include hHD hI hU in
/-- **… and for every complex abelian variety DOMINATED by such a product** (`AVDominatedBy A (∏_j A_{(F,Θ_j)})`:
`s ≫ π = [N]_A`, `N ≠ 0` — e.g. every `B^a × E^b` isogenous to a product of realisations of types of `F`, and
every CM abelian variety through `Domination.avDominatedBy_cmProd_of_isOfCMType`): Hodge classes descend along
the domination (`AndreSplit.mem_algebraicClasses_of_avDominatedBy`, Mumford §19). This is the blueprint's «transfer
to tree abelian varieties `B^a × E^b` by domination». [cite: MumfordAV1970, §19 Thm. 1 and p. 169]
[cite: Andre1992HodgeCM, Théorème (pp. 4–5)] -/
theorem hodgeConjectureFor_of_avDominatedBy_cmProdAV_of_weilLineClasses_of_riemann
    (hR : DeligneMilne1982_Thm_6_20_full) (hG : IsGalois ℚ K) (h6 : 6 ≤ Module.finrank ℚ K)
    (hW : ∀ (f : Face K) (t : complexBetti (⨁ cornerAV h₃ K f.corner).X (2 * 2)), IsRationalClass t →
      IsOfHodgeType (⨁ cornerAV h₃ K f.corner).dim (⨁ cornerAV h₃ K f.corner).X (2 * 2) 2 2 t →
      t ∈ weilLineClasses (cornerAV h₃ K f.corner) (cornerAct h₃ K f.corner) (2 * 2) →
      t ∈ algebraicClasses (⨁ cornerAV h₃ K f.corner).X 2)
    (A : AbelianVariety ℂ) {n : ℕ} {Θ : Fin (n + 1) → CMType K}
    (hdom : Domination.AVDominatedBy A (Domination.cmProdAV K h₃ n Θ)) : HodgeConjectureFor A.dim A.X := by
  have hP := hodgeConjectureFor_cmProdAV_of_weilLineClasses_of_riemann hHD hI hU h₃ K hR hG h6 hW Θ
  exact ⟨nonempty_hodgeModel_holds (AbelianVariety.isSmoothProjective_holds (A := A)), fun p c hc hpp =>
    AndreSplit.mem_algebraicClasses_of_avDominatedBy hdom (fun c' hc' hh' => hP.2 p c' hc' hh') c hc hpp⟩

end Summit.HodgeConjecture.CorCM.Model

- - -

- YOUR OBJECTIVE
Copy out every line of the data where the word "corner" occurs.

- WRITTEN ANSWER
    (hW : ∀ (f : Face K) (t : complexBetti (⨁ cornerAV h₃ K f.corner).X (2 * 2)), IsRationalClass t →
      IsOfHodgeType (⨁ cornerAV h₃ K f.corner).dim (⨁ cornerAV h₃ K f.corner).X (2 * 2) 2 2 t →
      t ∈ weilLineClasses (cornerAV h₃ K f.corner) (cornerAct h₃ K f.corner) (2 * 2) →
      t ∈ algebraicClasses (⨁ cornerAV h₃ K f.corner).X 2)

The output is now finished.